Controls on foreign banks easedForeign bank branches in Korea will not be required to report their balance sheets before transferring funds to their overseas headquarters from next year, the Financial Supervisory Service (FSS) said.
The measure is to help increase the autonomy of foreign financial institutions working in Korea, FSS Gov. Zhin Woong-seob said at a meeting with the chief executive officers of 21 foreign banks on Tuesday. It was the third time the governor met with the CEOs this year since taking office last year.
“The regulation on remittances will soon be soon abolished,” Zhin said. “The FSS has been making efforts to reduce regulations on foreign financial institutions this year, making a handful of meaningful achievements.”
Currently, foreign bank branches are required to file their settlement reports to the FSS. They can transfer surplus income to their headquarters only when the authority approves. The FSS will revise the regulation in January.
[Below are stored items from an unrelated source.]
/-- **ONE TERM OF THE HÖLDER-WEIGHTED MIXED DIFFERENCE OF `G′₀`**: there are `δ₄, Q > 0` (functions of `d`, `ℓ`, `α`,
the windows) such that for every member `□` of the cover, every pair `x ≠ x′` of one block `B^j(y)` with `x + e_μ`,
`x′ + e_μ` in the box and every `λ` supported in the block `y′` with `|λ| ≤ B`:
`|x′−x|_∞^{−α}·|((h_□G′(□)v_□λ)(x′+e_μ) − (…)(x′)) − ((…)(x+e_μ) − (…)(x))| ≤ (L^{j})^{1−α}·Q·e^{−δ₄d(y,y′)/(d+1)}·B` —
near pairs (`|x′−x|_∞ + 1 ≤ 2L^{i_□}`) by the four-term product rule of §5 with the three cube inputs
(`B6Ineq243TwoLevelBox.ineq243_twoLevel_roww/_deriv_wsum`, `B6Ineq243HolderTwoLevelBox.ineq243_twoLevel_holder_wsum2`),
far pairs by two single bond differences (file 6, `aX_diff_le`) and `|x′−x|^{−α}L^{j} ≤ L·(L^{j})^{1−α}`
(`L^{j} ≤ L·L^{i_□} ≤ L|x′−x|`). [cite: Balaban1984PropagatorsII, (2.64)–(2.67) p.234 («(L^jη)² replaced by … (L^jη)^{1−α}»), (2.43) p.230; Balaban1983RegularityDecay, Theorem (1.9) p.573] -/
theorem aX_dd_le (d ℓ : ℕ) (hℓ : 1 ≤ ℓ) (aminus aplus a2minus a2plus : ℝ) (ha : 0 < aminus) (ha2 : 0 < a2minus)
    (α : ℝ) (hα0 : 0 ≤ α) (hα1 : α < 1) :
    ∃ δ₄ Q : ℝ, 0 < δ₄ ∧ 0 < Q ∧ ∀ (k Mh R : ℕ), 3 ≤ Mh → 2 * (ℓ + 1) ≤ R →
      ∀ (P : Fin (d + 1) → ℕ) (hP : ∀ μ, 1 ≤ P μ) (D : Domains d ℓ Mh k P R) (a c : ℕ → ℝ),
        (∀ i, 1 ≤ i → aminus ≤ a i ∧ a i ≤ aplus) → (∀ i, 1 ≤ i → a2minus ≤ c i ∧ c i ≤ a2plus) →
        ∀ (μ : Fin (d + 1)) (y' : ↥(bset D)) (lam : ↥(boxDom (N0 ℓ Mh k P)) → ℝ) (B : ℝ),
          BlockSupp (g := geom D) (blkOf D) lam y' B →
          ∀ (x x' : ↥(boxDom (N0 ℓ Mh k P))), x'.1 ≠ x.1 → blkOf D x' = blkOf D x →
          ∀ (hxe : x.1 + Pi.single μ 1 ∈ boxDom (N0 ℓ Mh k P)) (hxe' : x'.1 + Pi.single μ 1 ∈ boxDom (N0 ℓ Mh k P))
            (cq : ℕ × (Fin (d + 1) → ℤ)) (hc : CubeData D cq),
            (supNorm (x'.1 - x.1)) ^ (-α)
                * |((aX D a c hP cq hc *ᵥ lam) ⟨x'.1 + Pi.single μ 1, hxe'⟩ - (aX D a c hP cq hc *ᵥ lam) x')
                    - ((aX D a c hP cq hc *ᵥ lam) ⟨x.1 + Pi.single μ 1, hxe⟩ - (aX D a c hP cq hc *ᵥ lam) x)|
              ≤ (((ℓ : ℝ) + 1) ^ D.lev x.1) ^ (1 - α)
                * (Q * Real.exp (-(δ₄ / (d + 1) * (geom D).dist (blkOf D x) y')) * B) := by
  obtain ⟨δ'', c', hδ'', hc', h243⟩ := ineq243_twoLevel_roww d ℓ hℓ aminus aplus 0 a2minus a2plus ha ha2
  obtain ⟨δd, cd, hδd, hcd, h243d⟩ := ineq243_twoLevel_deriv_wsum d ℓ hℓ aminus aplus 0 a2minus a2plus ha ha2
  obtain ⟨δH, cH, hδH, hcH, hH⟩ := ineq243_twoLevel_holder_wsum2 d ℓ hℓ aminus aplus 0 a2minus a2plus ha ha2 α hα0 hα1
  obtain ⟨δ₃, Q₃, hδ₃, hQ₃, hfar⟩ := aX_diff_le d ℓ hℓ aminus aplus a2minus a2plus ha ha2
  have hD1 := D1_nonneg contDiff_hprof hasCompactSupport_hprof
  have hD2 := D2_nonneg contDiff_hprof hasCompactSupport_hprof
  obtain ⟨δ₄, hδ₄⟩ : ∃ t : ℝ, t = min (min δ'' δd) (min δH δ₃) := ⟨_, rfl⟩
  have hδ₄pos : 0 < δ₄ := by rw [hδ₄]; exact lt_min (lt_min hδ'' hδd) (lt_min hδH hδ₃)
  have h41 : δ₄ ≤ δ'' := by rw [hδ₄]; exact (min_le_left _ _).trans (min_le_left _ _)
  have h42 : δ₄ ≤ δd := by rw [hδ₄]; exact (min_le_left _ _).trans (min_le_right _ _)
  have h43 : δ₄ ≤ δH := by rw [hδ₄]; exact (min_le_right _ _).trans (min_le_left _ _)
  have h44 : δ₄ ≤ δ₃ := by rw [hδ₄]; exact (min_le_right _ _).trans (min_le_right _ _)
  obtain ⟨Qn, hQn⟩ : ∃ t : ℝ, t = (D2 hprof + d * D1 hprof ^ 2) * (c' * (Real.exp δ'' * Real.exp δ''))
      + (d + 1) * D1 hprof * (cd * (Real.exp δd * Real.exp δd))
      + (d + 1) * ((d + 1) * D1 hprof) * (cd * (Real.exp δd * Real.exp δd * (Real.exp δd * Real.exp δd)))
      + cH * (Real.exp δH * Real.exp δH) := ⟨_, rfl⟩
  have hQn0 : 0 ≤ Qn := by rw [hQn]; positivity
  refine ⟨δ₄, Qn + 2 * ((ℓ : ℝ) + 1) * Q₃ + 1, hδ₄pos, by positivity, ?_⟩
  intro k Mh R hMh hR P hP D a c haw hcw μ y' lam B hlam x x' hne hblk hxe hxe' cq hc
  obtain ⟨hi1, hij, hji, -, -⟩ := fin_data hc
  have hMh1 : 1 ≤ Mh := le_trans (by norm_num) hMh
  have hL1 : (1 : ℝ) ≤ (ℓ : ℝ) + 1 := by linarith [(Nat.cast_nonneg ℓ : (0 : ℝ) ≤ ℓ)]
  have hB0 : 0 ≤ B := hlam.nonneg
  have hdnn : 0 ≤ (geom D).dist (blkOf D x) y' := (triangle_refl_nonneg D hMh1 hP).2.2 _ _
  obtain ⟨E4, hE4⟩ : ∃ t : ℝ, t = Real.exp (-(δ₄ / (d + 1) * (geom D).dist (blkOf D x) y')) := ⟨_, rfl⟩
  rw [← hE4]
  have hE40 : 0 ≤ E4 := by rw [hE4]; exact (Real.exp_pos _).le
  obtain ⟨LJ, hLJ⟩ : ∃ t : ℝ, t = ((ℓ : ℝ) + 1) ^ D.lev x.1 := ⟨_, rfl⟩
  rw [← hLJ]
  have hLJ0 : 0 < LJ := by rw [hLJ]; positivity
  have hLJα0 : 0 ≤ LJ ^ (1 - α) := Real.rpow_nonneg hLJ0.le _
  have hRHS0 : 0 ≤ LJ ^ (1 - α) * ((Qn + 2 * ((ℓ : ℝ) + 1) * Q₃ + 1) * E4 * B) := by positivity
  have hs1 : 1 ≤ supNorm (x'.1 - x.1) := B4StripSumsHolder.one_le_supNorm (sub_ne_zero.2 hne)
  have hs0 : 0 < supNorm (x'.1 - x.1) := lt_of_lt_of_le one_pos hs1
  have hW0 : 0 ≤ (supNorm (x'.1 - x.1)) ^ (-α) := Real.rpow_nonneg hs0.le _
  -- the trivial case: the cut-off vanishes at the four points
  by_cases h0 : uX (ℓ := ℓ) (Mh := Mh) (k := k) (P := P) cq x = 0
      ∧ uX (ℓ := ℓ) (Mh := Mh) (k := k) (P := P) cq ⟨x.1 + Pi.single μ 1, hxe⟩ = 0
      ∧ uX (ℓ := ℓ) (Mh := Mh) (k := k) (P := P) cq x' = 0
      ∧ uX (ℓ := ℓ) (Mh := Mh) (k := k) (P := P) cq ⟨x'.1 + Pi.single μ 1, hxe'⟩ = 0
  · rw [aX_apply_eq_zero hP cq hc lam h0.1, aX_apply_eq_zero hP cq hc lam h0.2.1, aX_apply_eq_zero hP cq hc lam h0.2.2.1,
      aX_apply_eq_zero hP cq hc lam h0.2.2.2]
    simp only [sub_self, abs_zero, mul_zero]
    exact hRHS0
  have hu : uX (ℓ := ℓ) (Mh := Mh) (k := k) (P := P) cq x ≠ 0
      ∨ uX (ℓ := ℓ) (Mh := Mh) (k := k) (P := P) cq ⟨x.1 + Pi.single μ 1, hxe⟩ ≠ 0
      ∨ uX (ℓ := ℓ) (Mh := Mh) (k := k) (P := P) cq x' ≠ 0
      ∨ uX (ℓ := ℓ) (Mh := Mh) (k := k) (P := P) cq ⟨x'.1 + Pi.single μ 1, hxe'⟩ ≠ 0 := by
    by_contra h'; push Not at h'; exact h0 ⟨h'.1, h'.2.1, h'.2.2.1, h'.2.2.2⟩
  -- the level window at `x` (the level of `x′` is that of `x`)
  have hlevx' : D.lev x'.1 = D.lev x.1 := congrArg (fun s : ↥(bset D) => s.1.1) hblk
  have hwin : fin D cq.1 cq.2 ≤ D.lev x.1 ∧ D.lev x.1 ≤ fin D cq.1 cq.2 + 1 := by
    rcases hu with h | h | h | h
    · exact lev_window_of_uX_or hℓ hR hP hMh1 cq hc x hxe (Or.inl h)
    · exact lev_window_of_uX_or hℓ hR hP hMh1 cq hc x hxe (Or.inr h)
    · rw [← hlevx']; exact lev_window_of_uX_or hℓ hR hP hMh1 cq hc x' hxe' (Or.inl h)
    · rw [← hlevx']; exact lev_window_of_uX_or hℓ hR hP hMh1 cq hc x' hxe' (Or.inr h)
  have hn1 : (1 : ℝ) ≤ (((ℓ + 1) ^ fin D cq.1 cq.2 : ℕ) : ℝ) := by exact_mod_cast Nat.one_le_pow _ _ (by omega)
  have hn0 : (0 : ℝ) < (((ℓ + 1) ^ fin D cq.1 cq.2 : ℕ) : ℝ) := lt_of_lt_of_le one_pos hn1
  by_cases hnear : supNorm (x'.1 - x.1) + 1 ≤ 2 * (((ℓ + 1) ^ fin D cq.1 cq.2 : ℕ) : ℝ)
  · -- NEAR PAIRS: §5 with the three cube inputs of the lineage
    have hcM' : ∀ ν, 1 ≤ cubeM' (MhP ℓ Mh cq.1 (fin D cq.1 cq.2)) (Pj ℓ k P cq.1) cq.2 ν := fun ν =>
      Nat.one_le_iff_ne_zero.2 (Nat.mul_ne_zero_iff.2
        ⟨by have := one_le_MhP (ℓ := ℓ) hMh1 cq.1 (fin D cq.1 cq.2); omega,
          by have := (one_le_cubeW (one_le_Pj hP cq.1) hc.hq ν).1; omega⟩)
    have key := aX_dd_near_le (D := D) (a := a) (c := c) hℓ hMh hR hP cq hc hα1.le (μ := μ) hδ₄pos h41 h42 h43
      hc'.le hcd.le hcH.le
      (fun b => h243 (fin D cq.1 cq.2) hi1 (a (fin D cq.1 cq.2)) 0 (c (fin D cq.1 cq.2)) (haw _ hi1).1 (haw _ hi1).2
        le_rfl le_rfl (hcw _ hi1).1 (hcw _ hi1).2 _ hcM' _ b)
      (fun i u ue hue => h243d (fin D cq.1 cq.2) hi1 (a (fin D cq.1 cq.2)) 0 (c (fin D cq.1 cq.2)) (haw _ hi1).1
        (haw _ hi1).2 le_rfl le_rfl (hcw _ hi1).1 (hcw _ hi1).2 _ hcM' _ i u ue hue)
      (fun u ue u' ue' hue hue' hne' => hH (fin D cq.1 cq.2) hi1 (a (fin D cq.1 cq.2)) 0 (c (fin D cq.1 cq.2))
        (haw _ hi1).1 (haw _ hi1).2 le_rfl le_rfl (hcw _ hi1).1 (hcw _ hi1).2 _ hcM' _ μ u ue u' ue' hue hue' hne')
      y' lam B hlam x x' hne hblk hxe hxe' hnear hu
    rw [← hQn, ← hE4, ← hLJ] at key
    refine key.trans (mul_le_mul_of_nonneg_left ?_ hLJα0)
    refine mul_le_mul_of_nonneg_right (mul_le_mul_of_nonneg_right ?_ hE40) hB0
    nlinarith [hQ₃.le, hL1]
  · -- FAR PAIRS: two single bond differences
    have hns : (((ℓ + 1) ^ fin D cq.1 cq.2 : ℕ) : ℝ) ≤ supNorm (x'.1 - x.1) := by
      push Not at hnear; linarith
    have hΔ := hfar k Mh R hMh hR P hP D a c haw hcw μ y' lam B hlam x hxe cq hc
    have hΔ' := hfar k Mh R hMh hR P hP D a c haw hcw μ y' lam B hlam x' hxe' cq hc
    rw [hblk, hlevx'] at hΔ'
    rw [← hLJ] at hΔ hΔ'
    have he3 : Real.exp (-(δ₃ / (d + 1) * (geom D).dist (blkOf D x) y')) ≤ E4 := by
      rw [hE4]; exact exp_rate_mono h44 hdnn d
    have hT : LJ ≤ ((ℓ : ℝ) + 1) * (((ℓ + 1) ^ fin D cq.1 cq.2 : ℕ) : ℝ) := by
      rw [hLJ]; push_cast
      rw [← pow_succ']
      exact pow_le_pow_right₀ hL1 hwin.2
    have hWL : (supNorm (x'.1 - x.1)) ^ (-α) * LJ ≤ ((ℓ : ℝ) + 1) * LJ ^ (1 - α) :=
      rpow_far_le hn0 hns hLJ0 hT hL1 hα0 hα1.le
    calc (supNorm (x'.1 - x.1)) ^ (-α)
          * |((aX D a c hP cq hc *ᵥ lam) ⟨x'.1 + Pi.single μ 1, hxe'⟩ - (aX D a c hP cq hc *ᵥ lam) x')
              - ((aX D a c hP cq hc *ᵥ lam) ⟨x.1 + Pi.single μ 1, hxe⟩ - (aX D a c hP cq hc *ᵥ lam) x)|
        ≤ (supNorm (x'.1 - x.1)) ^ (-α)
            * (LJ * (Q₃ * Real.exp (-(δ₃ / (d + 1) * (geom D).dist (blkOf D x) y')) * B)
              + LJ * (Q₃ * Real.exp (-(δ₃ / (d + 1) * (geom D).dist (blkOf D x) y')) * B)) :=
          mul_le_mul_of_nonneg_left ((abs_sub _ _).trans (add_le_add hΔ' hΔ)) hW0
      _ = ((supNorm (x'.1 - x.1)) ^ (-α) * LJ)
            * (2 * Q₃ * Real.exp (-(δ₃ / (d + 1) * (geom D).dist (blkOf D x) y')) * B) := by ring
      _ ≤ (((ℓ : ℝ) + 1) * LJ ^ (1 - α)) * (2 * Q₃ * E4 * B) := by
          refine mul_le_mul hWL ?_ (by positivity) (by positivity)
          exact mul_le_mul_of_nonneg_right (mul_le_mul_of_nonneg_left he3 (by positivity)) hB0
      _ = LJ ^ (1 - α) * ((2 * ((ℓ : ℝ) + 1) * Q₃) * E4 * B) := by ring
      _ ≤ LJ ^ (1 - α) * ((Qn + 2 * ((ℓ : ℝ) + 1) * Q₃ + 1) * E4 * B) := by
          refine mul_le_mul_of_nonneg_left ?_ hLJα0
          refine mul_le_mul_of_nonneg_right (mul_le_mul_of_nonneg_right (by linarith) hE40) hB0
The measure is part of the government’s financial reform initiative aimed at allowing financial institutions to set fees and interest rates through fair market competition, and root out the old practices involving prices of financial products.
The governor asked the foreign bank heads to lead innovation in the financial market by providing better services and products that can be benchmarked by local institutions.
“Foreign banks will be able to make positive achievements if they utilize their advanced credit risk assessment tools and develop differentiated products,” he said. “With the government’s financial reform plan, autonomy of financial institutions has been enhanced, but each institution will need to comply with rules and regulations and secure fiscal soundness on their own.”